«В 1935 г. я был напрочь исключен из (нацистской) Палаты прессы… Фрау Рифеншталь не только знала об этом, но и бросала этой ситуации вызов в течение стольких лет… не потому, что она ожидала каких-то преимуществ от моего таланта сочинителя, но из желания выразить протест. И так не только в ситуации со мной, но и в случаях со столькими другими… Она всегда побуждала меня вставать за других подобным образом изгнанных писателей и помогать им материально. На эти цели фрау Рифеншталь расходовала крупные суммы, даже при том, что в эту пору она была отнюдь не зажиточна».
Лени Рифеншталь пребывала в неофициальных «черных списках» не только на родине — вне всякого сомнения, и за пределами Германии велась срежиссированная кампания, чтобы помешать ей возобновить работу. Многие из активистов этой кампании были еврейской национальности. Нам только нужно определить, является ли это естественным и объяснимым проявлением бдительности — мол, память о холокосте не угасла, ничуть! — или же это вылилось в более специфическую личную вендетту.

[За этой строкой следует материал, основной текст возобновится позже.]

import Summits.MatrixMultiplication.MatrixMultiplication.Theses.EisensteinValCertificates
import Summits.MatrixMultiplication.MatrixMultiplication.Theses.GroupTheoreticSTPP
import Summits.MatrixMultiplication.MatrixMultiplication.Theses.AutomaticSTPPDesigns
import Summits.MatrixMultiplication.MatrixMultiplication.Theorems.AutomaticSTPPDesignsAutomaticPackingThesisRankNormalForm
import Summits.MatrixMultiplication.MatrixMultiplication.Theorems.AutomaticSTPPDesignsAutomaticPackingThesisPrimeUniform
import Summits.MatrixMultiplication.MatrixMultiplication.Theorems.AutomaticSTPPDesignsAutomaticPackingThesisCruxGivesCThesis
import Summits.MatrixMultiplication.MatrixMultiplication.Theorems.EisensteinValCertificatesHomocyclicSTPPDesignsOfPrimeTwoFamilies
import Summits.MatrixMultiplication.MatrixMultiplication.Theorems.EisensteinValCertificatesHomocyclicSTPPDesignsLargeBlockTools
import Literature.Computability.AlgebraicComplexity.PrattPackingTransferThm44Proofs

set_option linter.dupNamespace false

/-!
# Strategist sketch (gen 2) — PRIME-CYCLIC UNIVERSALITY for crux `HomocyclicSTPPDesigns`
(stmt-MatrixMultiplication-10647)

Typed and kernel-checked objects behind `STRATEGY-CENSUS.md` (gen 2), crux-strategist
planner-cstrat-stmt-MatrixMultiplication-10647-s1-0, 2026-08-17.

`X′ := HomocyclicSTPPDesigns` (route EisensteinValCertificates), `X_aut := AutomaticPackingThesis`
(route AutomaticSTPPDesigns, crux stmt-7356), `X_C := CThesis` (route GroupTheoreticSTPP, stmt-0593).

## §1–§3 (PROVED, sorry-free): `X′ ↔ X_aut`, i.e. the homocyclic hosts `(ℤ/q)^ℓ` buy NOTHING over
prime cyclic hosts.

MECHANISM (the gen-1 census § Transfer T1/T3 said the Freiman factor `3^ℓ` cannot be paid "without a
margin"; the margin is FORCED by slice rank): an X′-witness at `ε/67` in `K = (ℤ/q)^ℓ` has
`Σ (abc)^{2/3} ≤ (q e^{-δ})^ℓ` (BCCGNSU 2017 Thm A′ + §3.2, tree
`AddSimultaneousTPP.sum_rpow_two_thirds_le_pow`, `δ = log((2/3)2^{2/3}) = 0.0566…`); by Hölder in the
exponent (`(2+ε/67)/3 = (66/67)·(2/3) + (1/67)·(2+ε)/3`),
`q^{67ℓ} < (Σ v^{(2+ε/67)/3})^{67} ≤ (Σ v^{2/3})^{66} · Σ v^{(2+ε)/3}`, whence
`Σ v^{(2+ε)/3} > q^ℓ e^{66δℓ} > 9^ℓ q^ℓ` (`e^{33δ} > 3`, tree) — a margin `9^ℓ` over the host,
which pays the mixed-radix Freiman embedding `(ℤ/q)^ℓ ↪ ℤ/P` (`P ≤ 2·3^ℓ q^ℓ`, tree
`exists_prime_isSTPP_of_addEquiv`), or directly feeds the sibling's landed rank normal form
`automaticPackingThesis_iff_rankBeat` (beat `3^R N^R` in `(ℤ/N)^R`).  This is the design-level
reading of the Hölder step in the proof of Pratt 2024 Thm 4.4 (arXiv:2309.03878 p. 9), stopped at
exponent `(2+ε)/3` instead of at the mass.

* `margin_of_twoThirds_bound` — the abstract Hölder margin lemma.
* `nine_pow_mul_lt_sum_of_witness` — an X′-witness at `ε/67` beats `9^ℓ q^ℓ` at `ε`.
* `automaticPackingThesis_of_homocyclicSTPPDesigns`, `homocyclicSTPPDesigns_of_automaticPackingThesis`,
  `homocyclicSTPPDesigns_iff_automaticPackingThesis` — U1.
* `noHomocyclicSTPP_iff_uniformCyclicGap` — kill sides unify: `NoHomocyclicSTPP` (stmt-7787) is the
  uniform cyclic packing ceiling `∃ τ₀ > 2/3 ∀ N ≥ 2 ∀ STPP in ℤ/N, Σ (abc)^τ₀ ≤ N`.

## §4 (SKELETON, 2 stubs + proved composition): `X_C → X′` (hence `X_C ↔ X′ ↔ X_aut`)

The same margin argument for an ARBITRARY finite abelian host needs the slice-rank saving to scale
with the number of cyclic factors paid in the Freiman step, i.e. with the RANK: stubs
`stub_rankPackingBound` (rank form of BCCGNSU Thm 4.14 + the §3.2 engine: `Σ (abc)^{2/3} ≤ e^{-δ n}|K|`
for `K ≃ (Π_{l<n} ℤ/p^{r_l}) × G'`, weighted low-weight count with the uniform constant `J(2) = e^{-δ}`)
and `stub_rankPresentation` (structure theorem: a presentation whose `p`-part has `n` factors AND a
Freiman presentation with the same `n` factors).  Composition `cThesis_imp_homocyclic_of_stubs` PROVED.
-/

namespace Summit.MatrixMultiplication.MatrixMultiplication.Cruxes.HomocyclicSTPPDesigns.Universality

open Summit.MatrixMultiplication.MatrixMultiplication.Theses.EisensteinValCertificates
  (HomocyclicSTPPDesigns NoHomocyclicSTPP)
open Summit.MatrixMultiplication.MatrixMultiplication.Theses.GroupTheoreticSTPP
  (CThesis CAbelianObstructionNeg)
open Summit.MatrixMultiplication.MatrixMultiplication.Theses.AutomaticSTPPDesigns (AutomaticPackingThesis)
open Summit.MatrixMultiplication.MatrixMultiplication.Theorems.AutomaticPackingThesis
  (automaticPackingThesis_iff_rankBeat automaticPackingThesis_iff_primeUniformBeat
   not_automaticPackingThesis_iff_uniformGap cThesis_of_automaticPackingThesis)
open Summit.MatrixMultiplication.MatrixMultiplication.Theorems.HomocyclicSTPPDesigns.LargeBlock
  (exists_prime_isSTPP_of_addEquiv)
open Literature.Computability.AlgebraicComplexity Literature.Combinatorics.Additive
  Literature.Barriers.MatrixMultiplication Finset
open scoped BigOperators

/-! ## §1 The Hölder margin lemma -/

/-- Hölder in the exponent: for nonnegative reals, `0 < α < 1` and any `τ`,
`Σ aᵢ^{(2/3)α + τ(1−α)} ≤ (Σ aᵢ^{2/3})^α (Σ aᵢ^τ)^{1−α}`
(tree template `sum_rpow_le_rpow_mul_rpow_holder`, which is the case `τ = 1`). [folklore] -/
theorem sum_rpow_le_holder {ι : Type*} (s : Finset ι) (a : ι → ℝ) (ha : ∀ i, 0 ≤ a i)
    {α : ℝ} (hα0 : 0 < α) (hα1 : α < 1) {τ : ℝ} (hτ : 0 ≤ τ) :
    ∑ i ∈ s, a i ^ (2 / 3 * α + τ * (1 - α)) ≤
      (∑ i ∈ s, a i ^ ((2 : ℝ) / 3)) ^ α * (∑ i ∈ s, a i ^ τ) ^ (1 - α) := by
  have hpq := Real.HolderConjugate.inv_one_sub_inv hα0 hα1
  have h := Real.inner_le_Lp_mul_Lq_of_nonneg s (f := fun i => a i ^ (2 / 3 * α))
    (g := fun i => a i ^ (τ * (1 - α))) hpq (fun i _ => Real.rpow_nonneg (ha i) _)
    (fun i _ => Real.rpow_nonneg (ha i) _)
  have hpos : 0 < 2 / 3 * α + τ * (1 - α) := by
    have h1 : 0 ≤ τ * (1 - α) := mul_nonneg hτ (by linarith)
    linarith
  have e1 : ∀ i ∈ s, a i ^ (2 / 3 * α + τ * (1 - α)) = a i ^ (2 / 3 * α) * a i ^ (τ * (1 - α)) :=
    fun i _ => Real.rpow_add' (ha i) hpos.ne'
  have e2 : ∀ i ∈ s, (a i ^ (2 / 3 * α)) ^ α⁻¹ = a i ^ ((2 : ℝ) / 3) := by
    intro i _
    rw [← Real.rpow_mul (ha i)]
    congr 1
    field_simp
  have e3 : ∀ i ∈ s, (a i ^ (τ * (1 - α))) ^ (1 - α)⁻¹ = a i ^ τ := by
    intro i _
    rw [← Real.rpow_mul (ha i), mul_inv_cancel_right₀ (sub_ne_zero.2 hα1.ne')]
  rw [Finset.sum_congr rfl e1]
  refine h.trans (le_of_eq ?_)
  rw [Finset.sum_congr rfl e2, Finset.sum_congr rfl e3, one_div, inv_inv, one_div, inv_inv]

/-- **The margin lemma** at `α = 66/67`: if `Σ aᵢ^{2/3} ≤ Y` and `Q < Σ aᵢ^{(2+ε/67)/3}` then
`Q^{67} < Y^{66} · Σ aᵢ^{(2+ε)/3}` (cleared of fractional powers; `(2+ε/67)/3 = (66/67)(2/3) +
(1/67)(2+ε)/3`). [folklore] -/
theorem margin_of_twoThirds_bound {ι : Type*} (s : Finset ι) (a : ι → ℝ) (ha : ∀ i, 0 ≤ a i)
    {Q Y ε : ℝ} (hQ : 0 ≤ Q) (hε : 0 ≤ ε) (hF : ∑ i ∈ s, a i ^ ((2 : ℝ) / 3) ≤ Y)
    (hlt : Q < ∑ i ∈ s, a i ^ ((2 + ε / 67) / 3)) :
    Q ^ 67 < Y ^ 66 * ∑ i ∈ s, a i ^ ((2 + ε) / 3) := by
  have h := sum_rpow_le_holder s a ha (α := 66 / 67) (by norm_num) (by norm_num)
    (τ := (2 + ε) / 3) (by positivity)
  have hexp : (2 / 3 * (66 / 67 : ℝ) + (2 + ε) / 3 * (1 - 66 / 67)) = (2 + ε / 67) / 3 := by ring
  rw [hexp] at h
  have hF0 : 0 ≤ ∑ i ∈ s, a i ^ ((2 : ℝ) / 3) :=
    Finset.sum_nonneg fun i _ => Real.rpow_nonneg (ha i) _
  have hT0 : 0 ≤ ∑ i ∈ s, a i ^ ((2 + ε) / 3) :=
    Finset.sum_nonneg fun i _ => Real.rpow_nonneg (ha i) _
  have hs0 : 0 ≤ ∑ i ∈ s, a i ^ ((2 + ε / 67) / 3) :=
    Finset.sum_nonneg fun i _ => Real.rpow_nonneg (ha i) _
  have hY0 : 0 ≤ Y := hF0.trans hF
  calc Q ^ 67 < (∑ i ∈ s, a i ^ ((2 + ε / 67) / 3)) ^ 67 := pow_lt_pow_left₀ hlt hQ (by norm_num)
    _ ≤ ((∑ i ∈ s, a i ^ ((2 : ℝ) / 3)) ^ ((66 : ℝ) / 67) *
          (∑ i ∈ s, a i ^ ((2 + ε) / 3)) ^ (1 - (66 : ℝ) / 67)) ^ 67 :=
        pow_le_pow_left₀ hs0 h 67
    _ = (∑ i ∈ s, a i ^ ((2 : ℝ) / 3)) ^ 66 * ∑ i ∈ s, a i ^ ((2 + ε) / 3) := by
        rw [mul_pow, ← Real.rpow_mul_natCast hF0, ← Real.rpow_mul_natCast hT0]
        norm_num
    _ ≤ Y ^ 66 * ∑ i ∈ s, a i ^ ((2 + ε) / 3) :=
        mul_le_mul_of_nonneg_right (pow_le_pow_left₀ hF0 hF 66) hT0

/-- `e^{66δ} > 9` (square of the tree's `e^{33δ} > 3`). [folklore] -/
theorem nine_lt_exp_66_delta : (9 : ℝ) < Real.exp (66 * bccgnsuDelta) := by
  have h3 := three_lt_exp_mul_bccgnsuDelta
  have h : Real.exp (66 * bccgnsuDelta) = Real.exp (33 * bccgnsuDelta) ^ 2 := by
    rw [← Real.exp_nat_mul]; congr 1; push_cast; ring
  rw [h]
  nlinarith [Real.exp_pos (33 * bccgnsuDelta)]

/-! ## §2 A homocyclic witness at `ε/67` beats `9^ℓ q^ℓ` at `ε` -/

/-- **Forced margin.** An STPP family in `(ℤ/q)^ℓ` (`q` a prime power) with
`q^ℓ < Σ (abc)^{(2+ε/67)/3}` has `9^ℓ q^ℓ < Σ (abc)^{(2+ε)/3}`: the slice-rank `2/3`-moment bound
`Σ (abc)^{2/3} ≤ (q e^{-δ})^ℓ` (tree, BCCGNSU Thm A′ + §3.2) and Hölder give
`Σ (abc)^{(2+ε)/3} > q^ℓ e^{66δℓ} > 9^ℓ q^ℓ`.
[cite: BlasiakChurchCohnGrochowNaslundSawinUmans2017, Thm. A′ and §3.2]
[cite: Pratt2024, Thm. 4.4 (proof)] -/
theorem nine_pow_mul_lt_sum_of_witness {q ℓ : ℕ} (hq : IsPrimePow q) {N : ℕ}
    {A B C : Fin N → Finset (Fin ℓ → ZMod q)} (hS : IsSTPP A B C) {ε : ℝ} (hε : 0 ≤ ε)
    (hlt : (q : ℝ) ^ ℓ <
      ∑ i, (((A i).card * (B i).card * (C i).card : ℕ) : ℝ) ^ ((2 + ε / 67) / 3)) :
    (9 : ℝ) ^ ℓ * (q : ℝ) ^ ℓ <
      ∑ i, (((A i).card * (B i).card * (C i).card : ℕ) : ℝ) ^ ((2 + ε) / 3) := by
  have hq0 : (0 : ℝ) < q := by exact_mod_cast hq.pos
  set a : Fin N → ℝ := fun i => (((A i).card * (B i).card * (C i).card : ℕ) : ℝ) with ha
  have ha0 : ∀ i, 0 ≤ a i := fun i => Nat.cast_nonneg _
  have hF := ((isSTPP_iff_addSimultaneousTPP A B C).1 hS).sum_rpow_two_thirds_le_pow hq
  set Y : ℝ := ((q : ℝ) * Real.exp (-bccgnsuDelta)) ^ ℓ with hY
  have hYpos : 0 < Y := by positivity
  have hm := margin_of_twoThirds_bound Finset.univ a ha0 (pow_nonneg hq0.le ℓ) hε hF hlt
  set T : ℝ := ∑ i, a i ^ ((2 + ε) / 3) with hT
  -- `q^{67ℓ} = Y^{66} · (q e^{66δ})^ℓ`
  have key : ((q : ℝ) ^ ℓ) ^ 67 = Y ^ 66 * ((q : ℝ) * Real.exp (66 * bccgnsuDelta)) ^ ℓ := by
    have k1 : (q : ℝ) ^ 67 =
        ((q : ℝ) * Real.exp (-bccgnsuDelta)) ^ 66 * ((q : ℝ) * Real.exp (66 * bccgnsuDelta)) := by
      rw [mul_pow, mul_mul_mul_comm, ← pow_succ, ← Real.exp_nat_mul, ← Real.exp_add]
      norm_num
    have eq1 : (((q : ℝ) * Real.exp (-bccgnsuDelta)) ^ ℓ) ^ 66 *
        ((q : ℝ) * Real.exp (66 * bccgnsuDelta)) ^ ℓ =
        (((q : ℝ) * Real.exp (-bccgnsuDelta)) ^ 66 * ((q : ℝ) * Real.exp (66 * bccgnsuDelta))) ^ ℓ := by
      rw [← pow_mul, mul_comm ℓ 66, pow_mul, ← mul_pow]
    rw [hY, eq1, ← k1, ← pow_mul, ← pow_mul, mul_comm ℓ 67]
  rw [key] at hm
  have h3 : ((q : ℝ) * Real.exp (66 * bccgnsuDelta)) ^ ℓ < T :=
    lt_of_mul_lt_mul_left hm (pow_nonneg hYpos.le 66)
  have h4 : (9 : ℝ) ^ ℓ * (q : ℝ) ^ ℓ ≤ ((q : ℝ) * Real.exp (66 * bccgnsuDelta)) ^ ℓ := by
    rw [← mul_pow]
    refine pow_le_pow_left₀ (by positivity) ?_ ℓ
    rw [mul_comm]
    exact mul_le_mul_of_nonneg_left nine_lt_exp_66_delta.le hq0.le
  exact h4.trans_lt h3

/-- In a subsingleton group an STPP family has packing sum `≤ 1` at every exponent `τ > 0`: every set
is `⊆ {0}`, and two distinct indices with all three sets nonempty violate the STPP. [folklore] -/
theorem sum_rpow_le_one_of_subsingleton {K : Type*} [AddCommGroup K] [Subsingleton K] {N : ℕ}
    {A B C : Fin N → Finset K} (hS : IsSTPP A B C) {τ : ℝ} (hτ : 0 < τ) :
    ∑ i, (((A i).card * (B i).card * (C i).card : ℕ) : ℝ) ^ τ ≤ 1 := by
  classical
  -- volumes are 0 or 1
  have hcard : ∀ (S : Finset K), S.card ≤ 1 := fun S =>
    Finset.card_le_one.2 fun x _ y _ => Subsingleton.elim x y
  have hvol : ∀ i, (A i).card * (B i).card * (C i).card ≤ 1 := fun i => by
    calc (A i).card * (B i).card * (C i).card ≤ 1 * 1 * 1 := by
          gcongr <;> exact hcard _
      _ = 1 := by norm_num
  -- at most one index has volume 1
  have hne : ∀ i, (A i).card * (B i).card * (C i).card = 1 →
      (A i).Nonempty ∧ (B i).Nonempty ∧ (C i).Nonempty := by
    intro i hi
    have hC1 : (C i).card = 1 := Nat.eq_one_of_mul_eq_one_left hi
    have hAB : (A i).card * (B i).card = 1 := Nat.eq_one_of_mul_eq_one_right hi
    have hA1 : (A i).card = 1 := Nat.eq_one_of_mul_eq_one_right hAB
    have hB1 : (B i).card = 1 := Nat.eq_one_of_mul_eq_one_left hAB
    exact ⟨Finset.card_pos.1 (by omega), Finset.card_pos.1 (by omega), Finset.card_pos.1 (by omega)⟩
  have huniq : ∀ i j, (A i).card * (B i).card * (C i).card = 1 →
      (A j).card * (B j).card * (C j).card = 1 → i = j := by
    intro i j hi hj
    obtain ⟨⟨s', hs'⟩, ⟨t, ht⟩, ⟨u, hu⟩⟩ := hne i hi
    obtain ⟨⟨s, hs⟩, -, ⟨u', hu'⟩⟩ := hne j hj
    -- instance (i, i, j) of the STPP: `s ∈ A j, s' ∈ A i, t t' ∈ B i, u ∈ C i, u' ∈ C j`
    have h := hS i i j s hs s' hs' t ht t ht u hu u' hu' (Subsingleton.elim _ _)
    exact h.2.1
  -- sum over the (at most one) index of volume 1
  by_cases hex : ∃ i, (A i).card * (B i).card * (C i).card = 1
  · obtain ⟨i₀, hi₀⟩ := hex
    have hsum : ∑ i, (((A i).card * (B i).card * (C i).card : ℕ) : ℝ) ^ τ =
        (((A i₀).card * (B i₀).card * (C i₀).card : ℕ) : ℝ) ^ τ := by
      refine Finset.sum_eq_single i₀ (fun j _ hj => ?_) (fun h => absurd (Finset.mem_univ _) h)
      have hj0 : (A j).card * (B j).card * (C j).card = 0 := by
        rcases Nat.le_one_iff_eq_zero_or_eq_one.1 (hvol j) with h | h
        · exact h
        · exact absurd (huniq j i₀ h hi₀) hj
      rw [hj0, Nat.cast_zero, Real.zero_rpow hτ.ne']
    rw [hsum, hi₀, Nat.cast_one, Real.one_rpow]
  · push Not at hex
    have hsum : ∑ i, (((A i).card * (B i).card * (C i).card : ℕ) : ℝ) ^ τ = 0 := by
      refine Finset.sum_eq_zero fun i _ => ?_
      have hi0 : (A i).card * (B i).card * (C i).card = 0 := by
        rcases Nat.le_one_iff_eq_zero_or_eq_one.1 (hvol i) with h | h
        · exact h
        · exact absurd h (hex i)
      rw [hi0, Nat.cast_zero, Real.zero_rpow hτ.ne']
    rw [hsum]; exact zero_le_one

Пожалуй, трудно вынести однозначное решение, где в этой истории черное, где — белое. Ни критики, ни защитники Лени не собираются менять своих позиций, подкрепляемых в основном статьями, в которых они отстаивают свою точку зрения. Все, что мы требуем, — логической переоценки. Все, на что мы надеемся, — избежать нестыковок. Возьмем, скажем, одно из самых распространенных обвинений — что она была нацисткой до мозга костей и рабски следовала воле Гитлера. Ну а как быть с тем обстоятельством, что она отказалась вырезать чернокожего победителя Джесси Оуэнса из олимпийского фильма? Да, следует признать — примирить одно с другим ой как непросто!

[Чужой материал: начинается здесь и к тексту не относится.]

import Summits.RiemannHypothesis.RiemannHypothesis.Theorems.WeilTwoPrimeDeflC83XBase
import Summits.RiemannHypothesis.RiemannHypothesis.Theorems.WeilTwoPrimeDeflC83XDataPO30
import Literature.NumberTheory.LFunctions.WeilBlockRowsPZ
import Literature.NumberTheory.LFunctions.WeilBlockRowsFast
import Summits.RiemannHypothesis.RiemannHypothesis.Theorems.WeilLegendreBlocks136DataDn14
import HarnessLib

/-!
# Deflated two-prime certificate C83X: dominance of rows 11–11 of `R = S''_odd(κ') − UᵀU` (factored data)

`WeilCert.checkDomRowPZ` with the materialized augmented block, the factored inverse `weilBlocks136Dn/weilBlocks136Ls` and the Bessel block, by `decide +kernel` row by row. Pure proof file.
-/

set_option linter.dupNamespace false

noncomputable section

namespace Summit.RiemannHypothesis.RiemannHypothesis.Theorems.EvenWinsBeyondArch

open Literature.NumberTheory.LFunctions

set_option maxHeartbeats 0 in
/-- Kernel check of the dominance of row 11 of `R` (odd block, certificate C83X). [folklore] -/
theorem checkDomRowF1_11_weilCertDeflC83X :
    weilCertDeflC83XBase.checkDomRowF weilCertDeflC83XPmO weilBlocks136Dn weilBlocks136Ls weilCertDeflC83XHpO weilCertDeflC83XKappa' 1 11 = true := by
  decide +kernel

/-- Kernel check of the dominance of row 11 of `R` (factored data), from the fast row. [folklore] -/
theorem checkDomRowPZ1_11_weilCertDeflC83X :
    weilCertDeflC83XBase.checkDomRowPZ weilCertDeflC83XPmO weilBlocks136Dn weilBlocks136Ls weilCertDeflC83XHpO weilCertDeflC83XKappa' 1 11 = true :=
  WeilCert.checkDomRowPZ_of_F (by decide) checkDomRowF1_11_weilCertDeflC83X


end Summit.RiemannHypothesis.RiemannHypothesis.Theorems.EvenWinsBeyondArch
/-- RELATIVE FACTORISATION BOUND: a nonnegative `F` reading only the upper-right region satisfies
`|E[χ_X F]| ≤ θ^{#(X ∖ UR)} · E[F]`. -/
theorem abs_arrSum_chiY_mul_le_rel (p : Fin m → ℝ) (hp : ∀ c, 0 ≤ p c ∧ p c ≤ 1) (θ : ℝ) (hθ0 : 0 ≤ θ)
    (hθ1 : θ ≤ 1) (hpθ : ∀ c, |1 - 2 * p c| ≤ θ) (n : ℕ) (F : (Fin m × Fin k → Bool) → ℝ)
    (hF0 : ∀ q, 0 ≤ F q)
    (hF : ∀ q q' : Fin m × Fin k → Bool,
      (∀ f : Fin m × Fin k, n ≤ (f.1 : ℕ) → n ≤ (f.2 : ℕ) → q f = q' f) → F q = F q')
    (X : Finset (Fin m × Fin k)) :
    |arrSum p (fun q => chiY X q * F q)| ≤
      θ ^ (X.filter fun f => ¬(n ≤ (f.1 : ℕ) ∧ n ≤ (f.2 : ℕ))).card * arrSum p F := by
  set Y := X.filter fun f => ¬(n ≤ (f.1 : ℕ) ∧ n ≤ (f.2 : ℕ)) with hY
  set Z := X.filter fun f => (n ≤ (f.1 : ℕ) ∧ n ≤ (f.2 : ℕ)) with hZ
  have hsplit : ∀ q, chiY X q = chiY Y q * chiY Z q := fun q => by
    unfold chiY
    rw [← Finset.prod_filter_mul_prod_filter_not X (fun f => n ≤ (f.1 : ℕ) ∧ n ≤ (f.2 : ℕ))]
    ring
  have hK : ∀ f ∈ Y, ∀ q b,
      chiY Z (Function.update q f b) * F (Function.update q f b) = chiY Z q * F q := by
    intro f hf q b
    have hfY := (Finset.mem_filter.mp hf).2
    have hfZ : f ∉ Z := fun h => hfY (Finset.mem_filter.mp h).2
    congr 1
    · exact Finset.prod_congr rfl fun f' hf' => by
        rw [Function.update_of_ne (ne_of_mem_of_not_mem hf' hfZ)]
    · refine hF _ _ fun f' h1 h2 => ?_
      have hne : f' ≠ f := by
        rintro rfl
        exact hfY ⟨h1, h2⟩
      rw [Function.update_of_ne hne]
  have h1 : |arrSum p (fun q => chiY Z q * F q)| ≤ arrSum p F := by
    unfold arrSum
    calc |∑ q, arrWeight p q * (chiY Z q * F q)| ≤ ∑ q, |arrWeight p q * (chiY Z q * F q)| :=
          Finset.abs_sum_le_sum_abs _ _
      _ = ∑ q, arrWeight p q * F q := Finset.sum_congr rfl fun q _ => by
          rw [abs_mul, abs_mul, abs_chiY, one_mul, abs_of_nonneg (arrWeight_nonneg p hp q),
            abs_of_nonneg (hF0 q)]
      _ ≤ _ := le_rfl
  calc |arrSum p (fun q => chiY X q * F q)| = |arrSum p (fun q => chiY Y q * (chiY Z q * F q))| := by
        simp_rw [hsplit, mul_assoc]
    _ = |∏ f ∈ Y, (1 - 2 * p f.1)| * |arrSum p (fun q => chiY Z q * F q)| := by
        rw [arrSum_chiY_mul p Y _ hK, abs_mul]
    _ ≤ θ ^ Y.card * arrSum p F :=
        mul_le_mul (abs_prod_bias_le p θ hθ0 hθ1 hpθ Y Y.card le_rfl) h1 (abs_nonneg _) (pow_nonneg hθ0 _)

Так когда же, по словам Рифеншталь, с ее глаз спала пелена? Она пришла в ужас, когда после поездки в Америку узнала от одного из адъютантов Гитлера, что репортажи о «Хрустальной ночи», какими они появлялись в американской прессе, оказались отнюдь не вымыслом. И не стоит винить ее за то, что она не поверила этому сразу, как прочла в столбцах газет; в ту пору в Германии (где, очевидно, творились несправедливости отнюдь не в отношении одних только евреев) был популярен миф о том, что фюрера держат в неведении относительно бесчинств, творимых его подручными, что жалобы родного народа до него не доходят, и, следовательно, он не несет ответственности за происходящее. Даже после такого предостерегающего явления, как «Хрустальная ночь», по-прежнему находились яростные противники возложения вины за нее на фюрера.
На Третьем ежегодном дне германского искусства в Мюнхене в июле 1939 года Лени пребывала в более удрученном настроении, чем на более ранних подобных празднествах. Оценив свои критические чувства, она была готова бросить интеллектуальный вызов всему тому, что ей показывали, выдавая за новейшие выражения национального искусства. На церемонии открытия Гитлер с торжественным удовлетворением объявил, что со всем «примитивным» в живописи и скульптуре покончено. Весь этот «загнивающий декадентский обман» модной модернистской пачкотни выметен прочь, и обеспечен «новый, пристойный и респектабельный уровень достижений». К сему Геббельс добавил, что теперь искусство вновь стало доступно массам, а не одним только «верхним десяти тысячам». К тому же теперь исчез такой фактор деградации искусства, как еврейское мировоззрение. Ну а что же выдавалось за «новый уровень достижений», что предстало глазам Лени? Статуи со вспученной мускулатурой, идеализированные пейзажи, героическое крестьянство. Она обратила внимание на тяжеловесный эротический символизм картины Пауля Матиаса Падуа «Леда с лебедем» и усмотрела в этом кич — кстати, Гитлер тоже сильно разругал эту вещь… Ну, а самой Лени порядком досталось от Гитлера за ее пристрастие к импрессионистам и таким современным художникам, как Кэте Кольвиц[94], которые теперь были явно не в фаворе… Если Гитлер, мнивший себя арбитром хорошего вкуса, мог так заблуждаться в искусстве, то что гарантирует его и от политических ошибок, думала Лени. Покидать Германию не входило в ее намерения. От этого ее удерживала любовь к родине и семье. Положим, она еще могла, пожалуй, уехать в Голливуд в пределах двух лет после создания «Триумфа», если бы громогласно отреклась от нацистского прошлого, но к 1939 году это было бы уже слишком поздно. Когда началась война и она поняла, что не ее это дело — съемки событий на передовой, она решительно отстранилась от пропагандистской машины: но при любых обстоятельствах она находилось в привилегированном положении хотя бы по той причине, что имела возможность позволить себе это. И хотя финансовой независимостью, позволявшей ей работать над собственными проектами, она обязана успеху «Олимпии», эту последнюю картину считают не свободной от нацистского патронажа, имея в виду непростые пути финансирования этой картины.